- _What to do_:
Lines from the top of the listing down to the one with "typed by w8", inclusive, are to be copied exactly.

- _Supplied entries_:
########################################

/-!
# N07 [B11] (= [15] = [Balaban1985Variational]) Sect. F, road of record R0′, WIDTH-209 row (r2), FILE 11: **THE ς-DOOR AT THE S6 HEAD's FAMILY AND WINDOW** — dag-n07-w4's
# FILE 2 `N07SplitClauseRecordShearAtCubeDomains` (p628904) RE-KEYED on FILE 9's variation-keyed record door (p630500): `D := Node00.cubeDomains (F.P K) a M ρ (K − n)`,
# `Y := π '' □`, canonical weights and CANONICAL LEVEL BOXES with their three box-membership facts discharged BY NAME (dag-n07-w4 FILE 1 p627154, n07-e 39b), and the
# shear letter block `(u♮, U₁, v_j, a_j, σ, hDσ)` REPLACED by ONE variation letter `ς`; plus the (r1) orientation and the FINE form

Cell `pub-ymgap`, width seat `pub-ymgap-dag-n07-w8` g5, WIDTH-209 N07 row (r2) of road R0′, CLAIM-11 ∕ INTENT-11 (cell bus I.37349; OFFER I.37148 to dag-n07-w4 inverted —
typed by w8 to spare the S6 head the re-key; their FILE 2's proof VERBATIM).  `--kind proof --supports stmt-QuantumFields-27364 --as helper` (K1⁹ per dag-lead KEY MAP v2 ∕
GATE v1.69); count-neutral; def-free.  [15] = [Balaban1985Variational]; [6] = [Balaban1985RegularSpaces]; [4] = [Balaban1984PropagatorsII]; [I.4] = [Balaban1984PropagatorsI];
[3] = [Balaban1985Averaging].

THE POINT (LOCATED-CRUDE-SHEAR-LETTER, cell bus I.36833; FILE 9's header).  p628904 composes FILE 8's σ-door at the head's objects and therefore displays the binder
`d(M + 4ρ + 3)·L^{(K−n)−j}·(v_j + a_j) ≤ σ ≤ ½` for every `j ≤ K − n` — the «box-sup letter × walk length» supplier of the shear's variation, dischargeable only at the top
`O(log_L(1∕dMδ))` levels with the typed letters (`a_j = 60ℓLR` level-uniform, `v_j ≥ v_k` along dag-n07-w6's (155)-ladder).  THIS FILE is the same composition over FILE 9's
ς-door: what stays DISPLAYED on the shear side is ONE letter, the variation `dist1 ĝ_j(y) ≤ ς` of the gauge `u♮ = u⁻¹` on the canonical boxes (box form) or
`dist1 (u♮(x)⁻¹·u♮(x′)) ≤ ς` on a fine site set `S` containing the boxes' representatives (fine form) — whose full-height supplier is the data lane's per-fine-bond letters by the
coarsest crossed face (dag-n07-w6 p630963 `N07FineBondByCoarsestFace`) summed along coordinate runs (`N07FinePathCrossingCount`, theirs) through FILE 9 §1's socket.  The S6 head's
(159)-assembly (`N07SplitClauseHeadAtCubeDomains`, p630546) re-keys on this file by swapping one import and one `obtain`.

WHAT IS PROVED (sorry-free; no definition; axioms standard; proofs = p628904's with the door swapped).
* ★★★ `localGaugeSplitOn_of_gauge152_recordShearVariation_dominated_cubeDomains_box F N` — p628904's ★★★ with `(uL U₁ v av σ hv0 ha0 hσ hDσ hv hav)` ↦
  `(uL {ς} hς0 hς hvar)`, `hvar : ∀ j ≤ K − n, ∀ y ∈ castSite '' [lo_j, hi_j], dist1 ((u♮↾T^{(j)})(castSite lo_j)⁻¹·(u♮↾T^{(j)})(y)) ≤ ς`; conclusion
  `LocalGaugeSplitOn (π '' □) η_{K−n} t (t₁ + (t₂ + t_∂) + t₃) U` for every `t_∂ > 2CB₃·(4ς)`.
* ★★ `localGaugeSplitOn_of_gauge152_recordShearVariation_neg_cubeDomains_box F N` — the (r1) orientation `λ_j := −log ĝ_j⁻¹`.
* ★★ `localGaugeSplitOn_of_gauge152_recordShearFineVariation_dominated_cubeDomains_box F N` — the FINE form: `{S} (hvarU : ∀ x x′ ∈ S, dist1 (u♮(x)⁻¹·u♮(x′)) ≤ ς)` and
  `hS : ∀ j ≤ K − n, ∀ y ∈ box_j, embIter j y ∈ S` (DISPLAYED — the cube family's margins pin `S :=` the fine collar cube; dag-n07-w4 FILE 1's arithmetic).
HONEST SCOPE.  Count-neutral by-name composition of landed theorems (FILE 9 p630500, dag-n07-w4 p627154, n07-e 39b p600410); nothing of [15]∕[6]∕[4]∕[3] ANALYSIS asserted; the
displayed binders (`H_V` kernel formula, `ς`, the gauge `u♮`, S3's gauge and (152) letters, the (159)-splitting and its three letters, the HB door's side conditions) are NOT
discharged; `LocalLettersSplitTopStepCore(G∕R)` ∕ `DatumGaugeSplitTopStepCore(G∕R)` ∕ `HalvingStepTop(Core)` ∕ `stub_prop8StepCoP13` NOT discharged; K0⁷ ∕ K1⁹ NOT closed; N07 NOT
discharged; counts unmoved (typed 28∕28 · discharged 5∕27); one finite 𝕋⁴ programme at fixed ε — the route closes the conditional finite-𝕋⁴ rung `BalabanLadder.UV` ONLY; the YM
mass gap (Clay) is NOT proved by any of this; nothing continuum ∕ ℝ⁴ ∕ OS.  No `sorry`, no `def`, no `instance`, no `notation`.

RELATED IN THE TREE, NOT DUPLICATED (stem check 2026-08-28T11:56Z: `ls …/Theorems | rg -i 'ShearVariationAtCube|VariationAtCubeDomains'` = ∅): dag-n07-w4 `N07SplitClauseRecordShearAtCubeDomains`
(the σ-edition — the short-tower case, valid and NOT restated), FILE 9 `N07SplitClauseOfShearVariation` (the generic-family ς-doors — CONSUMED BY NAME), dag-n07-w4 FILE 1
`N07SplitClauseBoxesCubeDomains` + n07-e `N07CubeDomainsAdm22` (geometry — CONSUMED).

References: [15] (144) p. 300, (150)–(152) p. 301, (157)–(159) pp. 302–303, (161) p. 303, (164)–(165) p. 304, (168) p. 304; [6] (1.131) p. 99, p. 98; [4] (2.1)–(2.4)
p. 224, (2.35) p. 228, (2.60) p. 234, Cor. 2.8 (2.150)–(2.151) p. 249; [I.4] (1.18)–(1.20) p. 20; [3] (8), (11) p. 19, (85)–(88) p. 31.
-/

set_option autoImplicit false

########################################

- _Reply to the exercise_:
/-!
# N07 [B11] (= [15] = [Balaban1985Variational]) Sect. F, road of record R0′, WIDTH-209 row (r2), FILE 11: **THE ς-DOOR AT THE S6 HEAD's FAMILY AND WINDOW** — dag-n07-w4's
# FILE 2 `N07SplitClauseRecordShearAtCubeDomains` (p628904) RE-KEYED on FILE 9's variation-keyed record door (p630500): `D := Node00.cubeDomains (F.P K) a M ρ (K − n)`,
# `Y := π '' □`, canonical weights and CANONICAL LEVEL BOXES with their three box-membership facts discharged BY NAME (dag-n07-w4 FILE 1 p627154, n07-e 39b), and the
# shear letter block `(u♮, U₁, v_j, a_j, σ, hDσ)` REPLACED by ONE variation letter `ς`; plus the (r1) orientation and the FINE form

Cell `pub-ymgap`, width seat `pub-ymgap-dag-n07-w8` g5, WIDTH-209 N07 row (r2) of road R0′, CLAIM-11 ∕ INTENT-11 (cell bus I.37349; OFFER I.37148 to dag-n07-w4 inverted —
typed by w8 to spare the S6 head the re-key; their FILE 2's proof VERBATIM).  `--kind proof --supports stmt-QuantumFields-27364 --as helper` (K1⁹ per dag-lead KEY MAP v2 ∕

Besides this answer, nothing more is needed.